If you are 400 pounds and all you have is a scale which weighs up to 250 pounds can you get two scales (250 pound limits) and stand up with one leg on each and add up the weights measured by each scale to get your actual weight?
Yes, but your accuracy rate suffers. If each scale is accurate to +/- 1 lb., together, two scales would only be accurate to +/- 2 lb.
True, though this is something of a “worst-case” scenario - it applies when the scales are inaccurate in the same direction.
Another problem is getting stable readings. As you look at one scale there is some tendency to move some of your weight that way, which of course changes what you read.
There another variable in here which doesn’t necessarily make the problem an additive one…
Some of the force exerted on the two scales is lateral since your center of gravity is between the two scales, but the scale was manufactured assuming your center of gravity is directly above the scale and all the force would be directed downward.
The difference might be slight, but the lateral force would slightly increase the friction between the supports between the movable top part of the scale that you’re standing on, and the bottom stationary base. Because some of the weight is being exerted laterally and gets transferred into extra friction your weight may be under-reported. A great deal depends on the design of the scale.
The usual method of “adding” errors is the root-sum-square. In this case I believe the most probable error is sqrt(2) = 1.4 lb.

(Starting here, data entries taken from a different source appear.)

include halt hnondeg in
/-- **`𝓛_𝔮` is its own annihilator for `inv_𝔮(· ∪ₑ ·)`** (left form): the tree's maximal isotropy of
the local Kummer condition for the Weil cup product
(`forall_mem_kummerSelmerStructure_weilCupProduct_eq_zero_iff_inr_of_eulerChar`, from Tate's count),
read through the injective `inv_𝔮`. [cite: MilneADT2006, Ch. I, Cor. 3.4 and Lemma 6.15]
[cite: PoonenRains2012, Prop. 4.10] -/
theorem forall_mem_kummer_invWeilPairing_eq_zero_iff {inv : LocalInvariants K (p ^ k)}
    (hinv : Injective (inv (Sum.inr 𝔮)))
    (hEuler : Nat.card (galoisCohomology ((W.torsionGaloisModule ((p ^ k : ℕ) : ℤ)).toLocal (Sum.inr 𝔮)) 1) =
      (Nat.card (nsmulAddMonoidHom (p ^ k) :
          (W.baseChange (𝔮.adicCompletion K)).toAffine.Point →+ _).ker *
        Nat.card (𝔮.adicCompletionIntegers K ⧸
          Ideal.span {((p ^ k : ℕ) : 𝔮.adicCompletionIntegers K)})) ^ 2)
    (t : galoisCohomology ((W.torsionGaloisModule ((p ^ k : ℕ) : ℤ)).toLocal (Sum.inr 𝔮)) 1) :
    (∀ y ∈ W.kummerSelmerStructure ((p ^ k : ℕ) : ℤ) (Sum.inr 𝔮),
      invWeilPairing W (p ^ k) e hμ hadd₁ hadd₂ hgal inv (Sum.inr 𝔮) t y = 0) ↔
    t ∈ W.kummerSelmerStructure ((p ^ k : ℕ) : ℤ) (Sum.inr 𝔮) := by
  rw [← forall_mem_kummerSelmerStructure_weilCupProduct_eq_zero_iff_inr_of_eulerChar W 𝔮 (p ^ k) e hμ
    hadd₁ hadd₂ hgal halt hnondeg hEuler t]
  refine forall₂_congr fun y _ ↦ ?_
  rw [invWeilPairing_apply]
  exact map_eq_zero_iff (inv (Sum.inr 𝔮)) hinv

omit [W.IsElliptic] [Fact p.Prime] in
/-- `Sel⁽ⁿ⁾ = loc_𝔮⁻¹(𝓛_𝔮) ∩ kummerOutside W n {𝔮}` (the Kummer condition at `𝔮` and everywhere else).
[folklore] -/
theorem selmerGroup_eq_comap_inf_kummerOutside :
    W.selmerGroup ((p ^ k : ℕ) : ℤ) =
      (W.kummerSelmerStructure ((p ^ k : ℕ) : ℤ) (Sum.inr 𝔮)).comap
          (galoisCohomology.localization (W.torsionGaloisModule ((p ^ k : ℕ) : ℤ)) (Sum.inr 𝔮) 1) ⊓
        kummerOutside W (p ^ k) {Sum.inr 𝔮} := by
  apply le_antisymm
  · intro c hc
    exact ⟨(W.mem_selmerGroup_iff_forall_localization_mem _ c).mp hc (Sum.inr 𝔮),
      selmerGroup_le_kummerOutside W (p ^ k) _ hc⟩
  · rintro c ⟨hc₀, hcKO⟩
    refine mem_selmerGroup_of_mem_kummerOutside W (p ^ k) hcKO fun v ↦ ?_
    obtain ⟨v, hv⟩ := v
    rw [Finset.mem_singleton] at hv
    subst hv
    exact hc₀

omit [W.IsElliptic] [Fact p.Prime] in
/-- **`loc_𝔮(Sel⁽ⁿ⁾) = loc_𝔮(kummerOutside W n {𝔮}) ∩ 𝓛_𝔮`.** [folklore] -/
theorem map_selmerGroup_eq_inf :
    (W.selmerGroup ((p ^ k : ℕ) : ℤ)).map
        (galoisCohomology.localization (W.torsionGaloisModule ((p ^ k : ℕ) : ℤ)) (Sum.inr 𝔮) 1) =
      (kummerOutside W (p ^ k) {Sum.inr 𝔮}).map
          (galoisCohomology.localization (W.torsionGaloisModule ((p ^ k : ℕ) : ℤ)) (Sum.inr 𝔮) 1) ⊓
        W.kummerSelmerStructure ((p ^ k : ℕ) : ℤ) (Sum.inr 𝔮) := by
  rw [selmerGroup_eq_comap_inf_kummerOutside W p k 𝔮]
  ext y
  constructor
  · rintro ⟨c, ⟨hcL, hcKO⟩, rfl⟩
    exact ⟨⟨c, hcKO, rfl⟩, hcL⟩
  · rintro ⟨⟨c, hcKO, rfl⟩, hyL⟩
    exact ⟨c, ⟨hyL, hcKO⟩, rfl⟩

include halt hnondeg in
/-- **Milne I Lemma 6.15 at the single place `𝔮`, subgroup form: `{}^⊥(G ⊓ 𝓛_𝔮) = G ⊔ 𝓛_𝔮`** for
`G = loc_𝔮(kummerOutside W (p^k) {𝔮})` — both `G` and `𝓛_𝔮` being their own annihilators under the
perfect `inv_𝔮(· ∪ₑ ·)` (`forall_mem_inf_iff_exists_add_of_self_annihilating`).
[cite: MilneADT2006, Ch. I, Lemma 6.15] -/
theorem annLeft_inf_eq_sup (hK : ∀ w : InfinitePlace K, w.IsComplex)
    {inv : LocalInvariants K (p ^ k)} (hperf : inv.IsPerfect) (hsum : inv.SumLocalTermEqZero)
    (hcompl : inv.SelmerComplement)
    (hEuler : ∀ v : HeightOneSpectrum (𝓞 K),
      Nat.card (galoisCohomology ((W.torsionGaloisModule ((p ^ k : ℕ) : ℤ)).toLocal (Sum.inr v)) 1) =
        (Nat.card (nsmulAddMonoidHom (p ^ k) :
            (W.baseChange (v.adicCompletion K)).toAffine.Point →+ _).ker *
          Nat.card (v.adicCompletionIntegers K ⧸
            Ideal.span {((p ^ k : ℕ) : v.adicCompletionIntegers K)})) ^ 2) :
    annLeft (invWeilPairing W (p ^ k) e hμ hadd₁ hadd₂ hgal inv (Sum.inr 𝔮))
        ((kummerOutside W (p ^ k) {Sum.inr 𝔮}).map
            (galoisCohomology.localization (W.torsionGaloisModule ((p ^ k : ℕ) : ℤ)) (Sum.inr 𝔮) 1) ⊓
          W.kummerSelmerStructure ((p ^ k : ℕ) : ℤ) (Sum.inr 𝔮)) =
      (kummerOutside W (p ^ k) {Sum.inr 𝔮}).map
          (galoisCohomology.localization (W.torsionGaloisModule ((p ^ k : ℕ) : ℤ)) (Sum.inr 𝔮) 1) ⊔
        W.kummerSelmerStructure ((p ^ k : ℕ) : ℤ) (Sum.inr 𝔮) := by
  haveI := finite_galoisCohomology_toLocal_inr W (p ^ k) 𝔮
  have hA := nsmul_galoisCohomology_toLocal_eq_zero W (p ^ k) (Sum.inr 𝔮)
  have hbij := invWeilPairing_bijective W (p ^ k) e hμ hadd₁ hadd₂ hgal hnondeg inv 𝔮 (hperf 𝔮).1.1
  ext t
  rw [mem_annLeft_iff, AddSubgroup.mem_sup]
  rw [forall_mem_inf_iff_exists_add_of_self_annihilating
    (invWeilPairing W (p ^ k) e hμ hadd₁ hadd₂ hgal inv (Sum.inr 𝔮)) hA hbij.1 _ _
    (forall_mem_map_kummerOutside_iff W p k e hμ hadd₁ hadd₂ hgal halt hnondeg 𝔮 hK hperf hsum hcompl hEuler)
    (forall_mem_kummer_invWeilPairing_eq_zero_iff W p k e hμ hadd₁ hadd₂ hgal halt hnondeg 𝔮
      (hperf 𝔮).1.1 (hEuler 𝔮)) t]

include e hμ hadd₁ hadd₂ hgal halt hnondeg in
/-- **THE EXACT RELAXATION INDEX** (the Poitou–Tate step "`#im α = #coker β`" of Jetchev–Skinner–Wan
2017 Prop. 3.2.1 at finite level, EXACT).  For `E = W` elliptic over a number field `K` with all
infinite places complex, `n = p^k`, a finite place `𝔮`, a Poitou–Tate family `inv` at level `n`
(`IsPerfect`, `SumLocalTermEqZero`, `SelmerComplement`) and Tate's count `#H¹(K_v, E[n]) = #𝓛_v²` at
every finite `v`:

  `[kummerOutside W n {𝔮} : Sel⁽ⁿ⁾(E/K)] · #loc_𝔮(Sel⁽ⁿ⁾(E/K)) = #𝓛_𝔮`.

Proof: `Sel = KO ∩ loc_𝔮⁻¹𝓛_𝔮`, so `[KO : Sel] = [G ⊔ 𝓛_𝔮 : 𝓛_𝔮]` with `G = loc_𝔮 KO`;
`G ⊔ 𝓛_𝔮 = {}^⊥(G ⊓ 𝓛_𝔮)` (`annLeft_inf_eq_sup`), `#{}^⊥(G ⊓ 𝓛_𝔮) · #(G ⊓ 𝓛_𝔮) = #H¹(K_𝔮, E[n]) = #𝓛_𝔮²`
(`natCard_annLeft_mul`), and `G ⊓ 𝓛_𝔮 = loc_𝔮 Sel`. Route p2's `relIndex_selmerGroup_kummerOutside_le` is
the `≤` against `[𝓛_𝔮 : loc_𝔮 κ E(K)]`. [cite: JetchevSkinnerWan2017, Prop. 3.2.1 (proof, arXiv:1512.06894 pp. 10–11)]
[cite: MilneADT2006, Ch. I, Thm. 4.10(b), Cor. 2.3 and Lemma 6.15] -/
theorem relIndex_selmerGroup_kummerOutside_mul_natCard_map_eq (hK : ∀ w : InfinitePlace K, w.IsComplex)
    {inv : LocalInvariants K (p ^ k)} (hperf : inv.IsPerfect) (hsum : inv.SumLocalTermEqZero)
    (hcompl : inv.SelmerComplement)
    (hEuler : ∀ v : HeightOneSpectrum (𝓞 K),
      Nat.card (galoisCohomology ((W.torsionGaloisModule ((p ^ k : ℕ) : ℤ)).toLocal (Sum.inr v)) 1) =
        (Nat.card (nsmulAddMonoidHom (p ^ k) :
            (W.baseChange (v.adicCompletion K)).toAffine.Point →+ _).ker *
          Nat.card (v.adicCompletionIntegers K ⧸
            Ideal.span {((p ^ k : ℕ) : v.adicCompletionIntegers K)})) ^ 2) :
    (W.selmerGroup ((p ^ k : ℕ) : ℤ)).relIndex (kummerOutside W (p ^ k) {Sum.inr 𝔮}) *
        Nat.card ((W.selmerGroup ((p ^ k : ℕ) : ℤ)).map
          (galoisCohomology.localization (W.torsionGaloisModule ((p ^ k : ℕ) : ℤ)) (Sum.inr 𝔮) 1)) =
      Nat.card (W.kummerSelmerStructure ((p ^ k : ℕ) : ℤ) (Sum.inr 𝔮)) := by
  haveI hfin := finite_galoisCohomology_toLocal_inr W (p ^ k) 𝔮
  set loc := galoisCohomology.localization (W.torsionGaloisModule ((p ^ k : ℕ) : ℤ)) (Sum.inr 𝔮) 1
    with hloc
  set b := invWeilPairing W (p ^ k) e hμ hadd₁ hadd₂ hgal inv (Sum.inr 𝔮) with hb
  set L := W.kummerSelmerStructure ((p ^ k : ℕ) : ℤ) (Sum.inr 𝔮) with hL
  set KO := kummerOutside W (p ^ k) {Sum.inr 𝔮} with hKO
  set G := KO.map loc with hG
  set Sel := W.selmerGroup ((p ^ k : ℕ) : ℤ) with hSel
  have hA := nsmul_galoisCohomology_toLocal_eq_zero W (p ^ k) (Sum.inr 𝔮)
  have hbij : Bijective b :=
    invWeilPairing_bijective W (p ^ k) e hμ hadd₁ hadd₂ hgal hnondeg inv 𝔮 (hperf 𝔮).1.1
  -- (1) `[KO : Sel] = [L ⊔ G : L]`
  have h1' : (L.comap loc ⊓ KO).relIndex KO = L.relIndex (L ⊔ G) := by
    rw [AddSubgroup.inf_relIndex_right, AddSubgroup.relIndex_comap, AddSubgroup.relIndex_sup_left]
  have h1 : Sel.relIndex KO = L.relIndex (L ⊔ G) := by
    rw [hSel, selmerGroup_eq_comap_inf_kummerOutside W p k 𝔮]
    exact h1'
  -- (2) `loc Sel = G ⊓ L`
  have h2 : Sel.map loc = G ⊓ L := map_selmerGroup_eq_inf W p k 𝔮
  -- (3) `G ⊔ L = annLeft b (G ⊓ L)` and `#annLeft(G ⊓ L) · #(G ⊓ L) = #H¹`
  have h3 : annLeft b (G ⊓ L) = G ⊔ L :=
    annLeft_inf_eq_sup W p k e hμ hadd₁ hadd₂ hgal halt hnondeg 𝔮 hK hperf hsum hcompl hEuler
  have h4 : Nat.card (annLeft b (G ⊓ L)) * Nat.card ↥(G ⊓ L) =
      Nat.card (galoisCohomology ((W.torsionGaloisModule ((p ^ k : ℕ) : ℤ)).toLocal (Sum.inr 𝔮)) 1) :=
    natCard_annLeft_mul hA b hbij (G ⊓ L)
  -- (4) `#H¹ = #L · #L`
  have hLcard : Nat.card L = Nat.card (nsmulAddMonoidHom (p ^ k) :
        (W.baseChange (𝔮.adicCompletion K)).toAffine.Point →+ _).ker *
      Nat.card (𝔮.adicCompletionIntegers K ⧸ Ideal.span {((p ^ k : ℕ) : 𝔮.adicCompletionIntegers K)}) :=
    W.natCard_kummerSelmerStructure_inr 𝔮 (NeZero.ne (p ^ k))
  have h5 : Nat.card (galoisCohomology ((W.torsionGaloisModule ((p ^ k : ℕ) : ℤ)).toLocal (Sum.inr 𝔮)) 1) =
      Nat.card L * Nat.card L := by
    rw [hEuler 𝔮, hLcard, sq]
  -- (5) `[L ⊔ G : L] · #L = #(L ⊔ G)`
  have h6 : L.relIndex (L ⊔ G) * Nat.card L = Nat.card ↥(L ⊔ G) := by
    rw [AddSubgroup.relIndex, mul_comm,
      ← Nat.card_congr (AddSubgroup.addSubgroupOfEquivOfLe (le_sup_left : L ≤ L ⊔ G)).toEquiv]
    exact AddSubgroup.card_mul_index _
  -- combine
  have hLpos : 0 < Nat.card L := Nat.card_pos
  apply Nat.eq_of_mul_eq_mul_right hLpos
  rw [h1, h2]
  calc L.relIndex (L ⊔ G) * Nat.card ↥(G ⊓ L) * Nat.card L
      = L.relIndex (L ⊔ G) * Nat.card L * Nat.card ↥(G ⊓ L) := by ring
    _ = Nat.card ↥(L ⊔ G) * Nat.card ↥(G ⊓ L) := by rw [h6]
    _ = Nat.card (annLeft b (G ⊓ L)) * Nat.card ↥(G ⊓ L) := by rw [h3, sup_comm]
    _ = Nat.card L * Nat.card L := by rw [h4, h5]

end OnePlace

In light of aaelghat’s perfectly sound observation, you’ll get the most accurate results if you put the scales as close together as possible, though don’t let them touch as this might affect the result.
You should always assume worst case when adding errors, unless there is a good reason not to. Knowing the most probable error (which BTW seems to assume independence between the two source which seems unreasonable) doesn’t help much in this context.
Sorry, but calculating “worst case error” is unrealistic (and unsound) for the vast majority of applications. As correctly stated by David Simmons, most metrologist use a statistical approach when calculating propagation errors. A very common and simple method is the root-sum-square (RSS) calculation.
I agree with you in general, Crafter_Man. For example, when calculating the tolerance stack-up of multiple parts, it’s unrealistic to assume a worst-case error, when that error is extremely unlikely.
However, muttrox has a good point in this particular case; namely, that the errors for each scale are quite likely not independant. Since the scales are presumably of identical (or at least similar) manufacture, and operating in the same environment, any errors introduced would likely affect both scales in the same way, and the error of each scale would most likely be in the same direction.
And I disagree (somewhat) with aaelghat’s observation. It’s true that there may be a lateral force between your feet and the scale (assuming that your feet are outboard of your hips). I should note in passing that this lateral force is not due to your center of gravity being offset from the scale, exactly. It’s more (or rather, also) due to the fact that your legs are jointed, giving a different force transmission through the body. For example, consider placing a chair on the same two scales and sitting on the chair. Your COG is still offset from the center of the scales, but the chair does not transmit a lateral force to the scale, because its legs are rigid.
Anyway, the lateral force you get from standing directly on the scale is in addition to the weight force; the weight is not being exerted laterally. That means your weight won’t be under-reported because it’s transferred into extra friction. However, there still is a friction force on the scale due to the lateral force. It isn’t clear to me what effect that force will have on the scale accuracy, if any. (For reference: how a bathroom scale works) It might cause the top and bottom of the scale to rub, thus under-reporting the weight. It might add an additional torque on the internal levers, thus over-reporting the weight.
I agree with the conclusion but not the reasoning.
The position of the center of mass doesn’t matter. What matters is the angle of force. If you stand on just one scale, the force on the scale is vertical because there’s nothing to push sideways against. But if you stand on two scales, you can push the two scales apart or together horizontally, which may cause an error.
It depends on how the error was determined. In this example, it would depend on what “±1 lb.” means.
If the error refers to non-linearity error, which is a systematic (and thus repeatable) bias in the reading as a function of weight, then I would agree. But if it refers to random error, you would assume the correlation coefficient is 0 and thus add the uncertainties in quadrature (using RSS).
Personally, I think if you already weigh 400lb+, it’s not like a half-pound margin of error is going to matter in any significant way.
“Woohoo, I lost half a pound today! Now I can fit into that tuxedo!”